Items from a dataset
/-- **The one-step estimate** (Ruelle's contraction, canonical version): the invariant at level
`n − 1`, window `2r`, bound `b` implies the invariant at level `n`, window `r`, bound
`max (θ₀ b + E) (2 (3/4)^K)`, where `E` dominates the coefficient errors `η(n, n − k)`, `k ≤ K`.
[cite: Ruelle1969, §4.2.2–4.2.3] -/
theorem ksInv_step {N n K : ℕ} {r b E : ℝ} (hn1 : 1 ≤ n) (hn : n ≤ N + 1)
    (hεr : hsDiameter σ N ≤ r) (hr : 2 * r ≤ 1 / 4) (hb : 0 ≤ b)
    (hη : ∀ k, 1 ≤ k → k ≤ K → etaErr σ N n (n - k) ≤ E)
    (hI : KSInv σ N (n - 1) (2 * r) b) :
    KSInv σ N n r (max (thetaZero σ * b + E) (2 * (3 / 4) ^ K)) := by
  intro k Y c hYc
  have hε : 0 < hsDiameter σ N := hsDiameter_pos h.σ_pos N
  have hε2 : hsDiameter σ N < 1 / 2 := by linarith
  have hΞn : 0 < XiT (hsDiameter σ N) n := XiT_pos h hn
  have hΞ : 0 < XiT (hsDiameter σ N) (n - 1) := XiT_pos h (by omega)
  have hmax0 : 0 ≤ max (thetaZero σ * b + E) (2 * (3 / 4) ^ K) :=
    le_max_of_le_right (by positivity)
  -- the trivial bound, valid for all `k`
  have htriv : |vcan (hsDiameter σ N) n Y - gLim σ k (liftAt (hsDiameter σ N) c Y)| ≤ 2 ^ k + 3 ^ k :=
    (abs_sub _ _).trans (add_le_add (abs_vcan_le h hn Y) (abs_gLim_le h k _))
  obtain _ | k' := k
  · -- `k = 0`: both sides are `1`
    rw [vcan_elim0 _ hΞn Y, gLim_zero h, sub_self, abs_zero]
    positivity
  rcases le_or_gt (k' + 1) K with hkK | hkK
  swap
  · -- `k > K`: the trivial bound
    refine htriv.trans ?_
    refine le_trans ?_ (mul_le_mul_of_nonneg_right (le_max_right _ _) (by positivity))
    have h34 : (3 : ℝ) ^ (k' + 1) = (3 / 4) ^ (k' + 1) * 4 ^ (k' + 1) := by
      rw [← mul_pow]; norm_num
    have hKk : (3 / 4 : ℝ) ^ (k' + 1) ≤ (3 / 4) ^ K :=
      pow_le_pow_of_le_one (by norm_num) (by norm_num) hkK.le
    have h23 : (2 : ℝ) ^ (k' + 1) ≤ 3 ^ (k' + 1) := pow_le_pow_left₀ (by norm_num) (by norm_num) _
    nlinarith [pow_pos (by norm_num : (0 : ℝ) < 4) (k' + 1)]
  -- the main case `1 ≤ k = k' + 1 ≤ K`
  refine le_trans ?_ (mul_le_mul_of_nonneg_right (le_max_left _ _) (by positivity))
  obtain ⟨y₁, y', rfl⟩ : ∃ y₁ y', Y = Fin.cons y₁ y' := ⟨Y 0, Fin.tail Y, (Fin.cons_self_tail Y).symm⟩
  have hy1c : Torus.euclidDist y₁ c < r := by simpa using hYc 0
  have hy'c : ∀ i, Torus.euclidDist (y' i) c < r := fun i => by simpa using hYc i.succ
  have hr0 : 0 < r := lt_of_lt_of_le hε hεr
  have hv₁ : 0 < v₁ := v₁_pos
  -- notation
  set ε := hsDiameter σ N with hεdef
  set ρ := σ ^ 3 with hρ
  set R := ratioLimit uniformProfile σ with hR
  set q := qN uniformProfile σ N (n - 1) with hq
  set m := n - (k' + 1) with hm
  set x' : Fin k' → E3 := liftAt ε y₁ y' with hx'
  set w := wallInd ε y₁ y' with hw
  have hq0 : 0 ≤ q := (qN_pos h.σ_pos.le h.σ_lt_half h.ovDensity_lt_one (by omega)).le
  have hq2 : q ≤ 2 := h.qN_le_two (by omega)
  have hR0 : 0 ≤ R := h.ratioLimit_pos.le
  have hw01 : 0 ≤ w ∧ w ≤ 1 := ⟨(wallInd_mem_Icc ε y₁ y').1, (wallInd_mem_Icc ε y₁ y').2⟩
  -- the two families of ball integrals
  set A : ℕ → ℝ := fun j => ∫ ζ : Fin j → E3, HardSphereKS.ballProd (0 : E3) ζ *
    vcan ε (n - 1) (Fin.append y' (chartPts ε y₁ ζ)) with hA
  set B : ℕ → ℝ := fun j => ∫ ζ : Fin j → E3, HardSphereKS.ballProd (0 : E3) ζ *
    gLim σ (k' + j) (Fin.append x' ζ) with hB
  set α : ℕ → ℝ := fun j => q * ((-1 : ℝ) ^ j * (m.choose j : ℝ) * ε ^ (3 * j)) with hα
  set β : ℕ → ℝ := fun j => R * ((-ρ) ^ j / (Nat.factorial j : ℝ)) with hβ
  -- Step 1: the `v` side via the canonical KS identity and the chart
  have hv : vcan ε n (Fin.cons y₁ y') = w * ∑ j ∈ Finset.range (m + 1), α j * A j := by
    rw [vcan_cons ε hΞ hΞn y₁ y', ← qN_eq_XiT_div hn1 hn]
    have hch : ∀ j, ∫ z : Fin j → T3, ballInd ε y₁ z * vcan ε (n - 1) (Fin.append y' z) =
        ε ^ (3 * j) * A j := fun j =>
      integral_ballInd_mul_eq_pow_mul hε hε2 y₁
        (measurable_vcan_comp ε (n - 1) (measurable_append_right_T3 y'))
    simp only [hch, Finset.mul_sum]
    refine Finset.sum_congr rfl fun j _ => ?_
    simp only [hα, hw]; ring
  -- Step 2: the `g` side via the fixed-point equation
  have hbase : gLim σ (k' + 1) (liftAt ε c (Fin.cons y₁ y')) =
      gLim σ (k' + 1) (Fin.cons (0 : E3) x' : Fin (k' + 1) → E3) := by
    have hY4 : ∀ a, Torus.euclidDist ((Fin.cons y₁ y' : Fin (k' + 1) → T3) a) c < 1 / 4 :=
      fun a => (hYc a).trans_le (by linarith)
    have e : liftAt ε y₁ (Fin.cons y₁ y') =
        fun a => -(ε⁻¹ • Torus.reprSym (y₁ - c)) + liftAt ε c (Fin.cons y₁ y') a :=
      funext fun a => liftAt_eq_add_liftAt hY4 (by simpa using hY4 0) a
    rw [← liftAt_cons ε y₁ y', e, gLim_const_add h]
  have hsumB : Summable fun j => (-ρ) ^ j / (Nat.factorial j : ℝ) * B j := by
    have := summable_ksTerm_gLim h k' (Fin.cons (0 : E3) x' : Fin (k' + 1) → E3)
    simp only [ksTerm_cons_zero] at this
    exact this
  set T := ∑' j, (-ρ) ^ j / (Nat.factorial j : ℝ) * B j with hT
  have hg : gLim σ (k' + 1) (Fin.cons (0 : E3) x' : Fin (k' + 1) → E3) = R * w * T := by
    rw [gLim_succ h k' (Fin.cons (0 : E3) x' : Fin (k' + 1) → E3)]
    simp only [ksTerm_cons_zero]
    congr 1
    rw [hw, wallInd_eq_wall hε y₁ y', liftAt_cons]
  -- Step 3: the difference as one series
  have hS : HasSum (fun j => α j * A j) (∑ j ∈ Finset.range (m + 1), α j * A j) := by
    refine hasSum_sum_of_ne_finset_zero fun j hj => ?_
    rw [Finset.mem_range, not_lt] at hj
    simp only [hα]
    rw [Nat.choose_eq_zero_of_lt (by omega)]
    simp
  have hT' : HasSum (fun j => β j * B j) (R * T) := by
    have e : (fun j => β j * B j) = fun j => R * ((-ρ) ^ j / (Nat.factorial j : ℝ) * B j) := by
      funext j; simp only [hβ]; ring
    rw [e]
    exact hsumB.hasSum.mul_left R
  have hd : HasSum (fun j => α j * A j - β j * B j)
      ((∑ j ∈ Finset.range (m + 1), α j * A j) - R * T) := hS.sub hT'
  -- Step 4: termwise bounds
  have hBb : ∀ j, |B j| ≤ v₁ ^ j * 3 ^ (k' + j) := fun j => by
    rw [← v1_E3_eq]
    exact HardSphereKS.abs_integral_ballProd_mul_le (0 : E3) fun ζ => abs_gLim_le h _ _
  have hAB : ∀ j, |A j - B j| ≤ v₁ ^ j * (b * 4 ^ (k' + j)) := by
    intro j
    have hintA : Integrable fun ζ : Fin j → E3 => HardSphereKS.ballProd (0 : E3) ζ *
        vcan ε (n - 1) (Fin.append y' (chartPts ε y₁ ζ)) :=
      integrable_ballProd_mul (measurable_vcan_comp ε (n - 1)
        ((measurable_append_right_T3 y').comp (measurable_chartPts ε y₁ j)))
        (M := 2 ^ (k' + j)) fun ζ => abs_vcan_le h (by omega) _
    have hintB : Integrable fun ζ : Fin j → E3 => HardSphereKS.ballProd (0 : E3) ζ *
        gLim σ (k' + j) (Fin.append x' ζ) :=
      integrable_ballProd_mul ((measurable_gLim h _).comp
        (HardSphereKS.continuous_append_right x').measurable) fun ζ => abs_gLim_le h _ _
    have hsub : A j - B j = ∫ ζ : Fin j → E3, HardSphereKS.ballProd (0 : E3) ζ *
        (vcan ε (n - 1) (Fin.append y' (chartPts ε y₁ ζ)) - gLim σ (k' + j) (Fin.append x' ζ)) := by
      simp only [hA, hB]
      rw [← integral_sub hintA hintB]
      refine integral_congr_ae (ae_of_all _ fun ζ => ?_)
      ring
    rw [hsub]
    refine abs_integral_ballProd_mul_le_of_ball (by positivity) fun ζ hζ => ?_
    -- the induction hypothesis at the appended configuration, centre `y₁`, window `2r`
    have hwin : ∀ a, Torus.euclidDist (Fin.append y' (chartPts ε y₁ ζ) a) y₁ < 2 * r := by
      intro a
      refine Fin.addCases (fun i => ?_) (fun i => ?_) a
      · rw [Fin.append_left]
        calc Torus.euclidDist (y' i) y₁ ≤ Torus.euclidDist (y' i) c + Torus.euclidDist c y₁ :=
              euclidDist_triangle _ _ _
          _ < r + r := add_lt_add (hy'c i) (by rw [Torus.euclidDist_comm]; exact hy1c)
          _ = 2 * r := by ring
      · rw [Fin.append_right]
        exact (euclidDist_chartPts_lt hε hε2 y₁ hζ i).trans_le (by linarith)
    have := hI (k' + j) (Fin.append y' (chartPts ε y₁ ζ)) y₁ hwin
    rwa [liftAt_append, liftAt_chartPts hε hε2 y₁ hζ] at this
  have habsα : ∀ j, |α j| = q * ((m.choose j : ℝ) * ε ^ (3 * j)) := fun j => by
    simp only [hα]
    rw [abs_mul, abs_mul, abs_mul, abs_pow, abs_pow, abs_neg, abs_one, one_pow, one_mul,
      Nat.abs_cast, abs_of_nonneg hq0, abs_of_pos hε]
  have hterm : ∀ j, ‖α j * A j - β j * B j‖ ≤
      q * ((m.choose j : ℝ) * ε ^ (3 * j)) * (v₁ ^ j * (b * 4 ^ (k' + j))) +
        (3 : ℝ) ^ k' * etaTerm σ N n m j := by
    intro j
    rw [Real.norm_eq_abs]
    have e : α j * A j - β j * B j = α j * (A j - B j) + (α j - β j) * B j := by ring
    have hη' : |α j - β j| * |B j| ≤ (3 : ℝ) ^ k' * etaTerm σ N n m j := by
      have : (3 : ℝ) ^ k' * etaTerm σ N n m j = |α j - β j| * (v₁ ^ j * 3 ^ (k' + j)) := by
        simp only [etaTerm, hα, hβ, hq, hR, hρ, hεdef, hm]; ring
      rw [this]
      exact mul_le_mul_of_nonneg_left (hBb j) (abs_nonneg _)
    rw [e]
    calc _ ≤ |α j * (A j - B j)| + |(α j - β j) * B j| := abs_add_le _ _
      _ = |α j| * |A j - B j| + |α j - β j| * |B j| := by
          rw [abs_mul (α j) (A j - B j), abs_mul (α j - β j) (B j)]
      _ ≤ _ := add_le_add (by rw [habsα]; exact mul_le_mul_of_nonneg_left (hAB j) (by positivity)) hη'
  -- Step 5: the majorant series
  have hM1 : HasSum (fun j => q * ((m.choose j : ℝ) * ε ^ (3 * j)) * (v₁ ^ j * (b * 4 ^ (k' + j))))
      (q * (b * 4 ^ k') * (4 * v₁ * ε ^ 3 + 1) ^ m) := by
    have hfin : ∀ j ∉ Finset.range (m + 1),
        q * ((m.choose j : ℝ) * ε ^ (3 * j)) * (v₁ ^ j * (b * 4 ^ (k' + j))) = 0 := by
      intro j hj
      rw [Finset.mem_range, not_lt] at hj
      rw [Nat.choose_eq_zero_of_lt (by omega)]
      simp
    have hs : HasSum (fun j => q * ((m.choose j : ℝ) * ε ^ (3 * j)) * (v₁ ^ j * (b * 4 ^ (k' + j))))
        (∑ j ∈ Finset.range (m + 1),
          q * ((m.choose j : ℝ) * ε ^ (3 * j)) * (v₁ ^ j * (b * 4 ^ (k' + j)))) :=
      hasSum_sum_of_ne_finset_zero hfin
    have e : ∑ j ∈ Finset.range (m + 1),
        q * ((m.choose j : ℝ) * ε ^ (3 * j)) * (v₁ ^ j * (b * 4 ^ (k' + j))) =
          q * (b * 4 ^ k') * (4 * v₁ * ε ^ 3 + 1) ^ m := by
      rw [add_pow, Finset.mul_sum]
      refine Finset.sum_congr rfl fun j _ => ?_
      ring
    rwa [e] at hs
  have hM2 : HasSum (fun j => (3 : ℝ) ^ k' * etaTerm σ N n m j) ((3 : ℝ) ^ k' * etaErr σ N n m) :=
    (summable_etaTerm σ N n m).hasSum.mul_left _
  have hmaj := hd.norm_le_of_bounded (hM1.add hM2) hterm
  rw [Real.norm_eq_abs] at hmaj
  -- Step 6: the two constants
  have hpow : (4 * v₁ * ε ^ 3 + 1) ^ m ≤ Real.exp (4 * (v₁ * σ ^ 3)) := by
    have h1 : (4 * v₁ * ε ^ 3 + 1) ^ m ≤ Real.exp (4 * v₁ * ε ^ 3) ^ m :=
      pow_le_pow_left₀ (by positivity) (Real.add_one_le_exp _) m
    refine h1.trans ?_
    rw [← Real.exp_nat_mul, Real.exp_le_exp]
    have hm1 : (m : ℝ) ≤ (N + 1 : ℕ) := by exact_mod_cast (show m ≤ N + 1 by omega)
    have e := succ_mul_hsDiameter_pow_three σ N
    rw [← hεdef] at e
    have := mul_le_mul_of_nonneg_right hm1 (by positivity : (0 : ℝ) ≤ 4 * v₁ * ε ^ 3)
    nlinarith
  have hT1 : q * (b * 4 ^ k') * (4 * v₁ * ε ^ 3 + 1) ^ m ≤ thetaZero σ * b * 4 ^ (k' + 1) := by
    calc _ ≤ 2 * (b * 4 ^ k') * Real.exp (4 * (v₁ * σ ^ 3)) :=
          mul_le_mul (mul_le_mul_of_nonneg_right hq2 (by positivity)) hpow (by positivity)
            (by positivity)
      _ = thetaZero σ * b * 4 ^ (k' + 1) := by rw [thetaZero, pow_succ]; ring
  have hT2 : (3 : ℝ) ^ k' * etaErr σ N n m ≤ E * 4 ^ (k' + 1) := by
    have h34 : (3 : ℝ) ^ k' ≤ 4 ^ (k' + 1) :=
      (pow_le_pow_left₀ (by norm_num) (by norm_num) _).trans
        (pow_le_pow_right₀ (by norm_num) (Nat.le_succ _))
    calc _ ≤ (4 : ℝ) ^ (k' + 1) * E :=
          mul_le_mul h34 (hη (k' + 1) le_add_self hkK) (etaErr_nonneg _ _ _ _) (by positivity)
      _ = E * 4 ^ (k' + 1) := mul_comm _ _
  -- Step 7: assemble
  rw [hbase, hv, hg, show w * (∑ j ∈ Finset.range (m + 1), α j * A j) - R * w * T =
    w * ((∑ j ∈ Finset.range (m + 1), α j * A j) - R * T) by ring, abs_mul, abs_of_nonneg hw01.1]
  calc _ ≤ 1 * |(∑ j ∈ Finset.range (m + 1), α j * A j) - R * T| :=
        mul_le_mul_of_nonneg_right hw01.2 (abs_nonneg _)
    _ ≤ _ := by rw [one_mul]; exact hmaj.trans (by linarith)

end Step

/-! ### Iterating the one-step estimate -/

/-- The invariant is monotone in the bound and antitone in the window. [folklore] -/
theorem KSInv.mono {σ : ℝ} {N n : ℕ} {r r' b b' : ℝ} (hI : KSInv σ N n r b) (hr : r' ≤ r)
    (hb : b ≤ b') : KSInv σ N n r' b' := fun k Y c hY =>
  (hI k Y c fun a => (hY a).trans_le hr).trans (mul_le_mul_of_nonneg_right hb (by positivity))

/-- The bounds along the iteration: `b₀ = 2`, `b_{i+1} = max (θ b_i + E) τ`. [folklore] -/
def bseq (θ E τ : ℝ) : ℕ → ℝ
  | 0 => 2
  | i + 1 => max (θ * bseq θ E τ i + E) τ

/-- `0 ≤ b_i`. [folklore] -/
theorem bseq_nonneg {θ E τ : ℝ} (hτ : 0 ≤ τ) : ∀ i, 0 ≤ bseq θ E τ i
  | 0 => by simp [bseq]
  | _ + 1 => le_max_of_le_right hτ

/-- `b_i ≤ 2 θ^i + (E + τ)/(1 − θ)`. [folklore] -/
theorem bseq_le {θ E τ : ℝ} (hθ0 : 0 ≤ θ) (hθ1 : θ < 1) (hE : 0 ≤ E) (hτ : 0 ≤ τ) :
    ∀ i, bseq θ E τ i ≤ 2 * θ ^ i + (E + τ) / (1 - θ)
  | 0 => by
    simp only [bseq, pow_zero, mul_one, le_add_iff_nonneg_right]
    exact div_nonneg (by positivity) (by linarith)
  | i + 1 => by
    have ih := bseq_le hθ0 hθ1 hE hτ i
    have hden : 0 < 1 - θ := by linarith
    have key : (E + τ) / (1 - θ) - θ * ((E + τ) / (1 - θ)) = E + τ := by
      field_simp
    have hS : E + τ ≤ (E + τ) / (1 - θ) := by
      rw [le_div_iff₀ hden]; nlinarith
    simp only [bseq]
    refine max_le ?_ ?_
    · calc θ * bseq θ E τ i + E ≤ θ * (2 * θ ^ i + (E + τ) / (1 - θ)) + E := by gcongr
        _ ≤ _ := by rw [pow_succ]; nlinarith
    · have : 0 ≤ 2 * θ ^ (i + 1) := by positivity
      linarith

Exercise brief: Both the line containing "have hq2 : q ≤ 2 := h.qN_le_two (by omega)" and the line containing "gLim σ (k' + j) (Fin.append x' ζ) with hB" belong in the answer. Print them and every line above that falls between them exactly, and no others.

Finished exercise:
  have hq2 : q ≤ 2 := h.qN_le_two (by omega)
  have hR0 : 0 ≤ R := h.ratioLimit_pos.le
  have hw01 : 0 ≤ w ∧ w ≤ 1 := ⟨(wallInd_mem_Icc ε y₁ y').1, (wallInd_mem_Icc ε y₁ y').2⟩
  -- the two families of ball integrals
  set A : ℕ → ℝ := fun j => ∫ ζ : Fin j → E3, HardSphereKS.ballProd (0 : E3) ζ *
    vcan ε (n - 1) (Fin.append y' (chartPts ε y₁ ζ)) with hA
  set B : ℕ → ℝ := fun j => ∫ ζ : Fin j → E3, HardSphereKS.ballProd (0 : E3) ζ *
    gLim σ (k' + j) (Fin.append x' ζ) with hB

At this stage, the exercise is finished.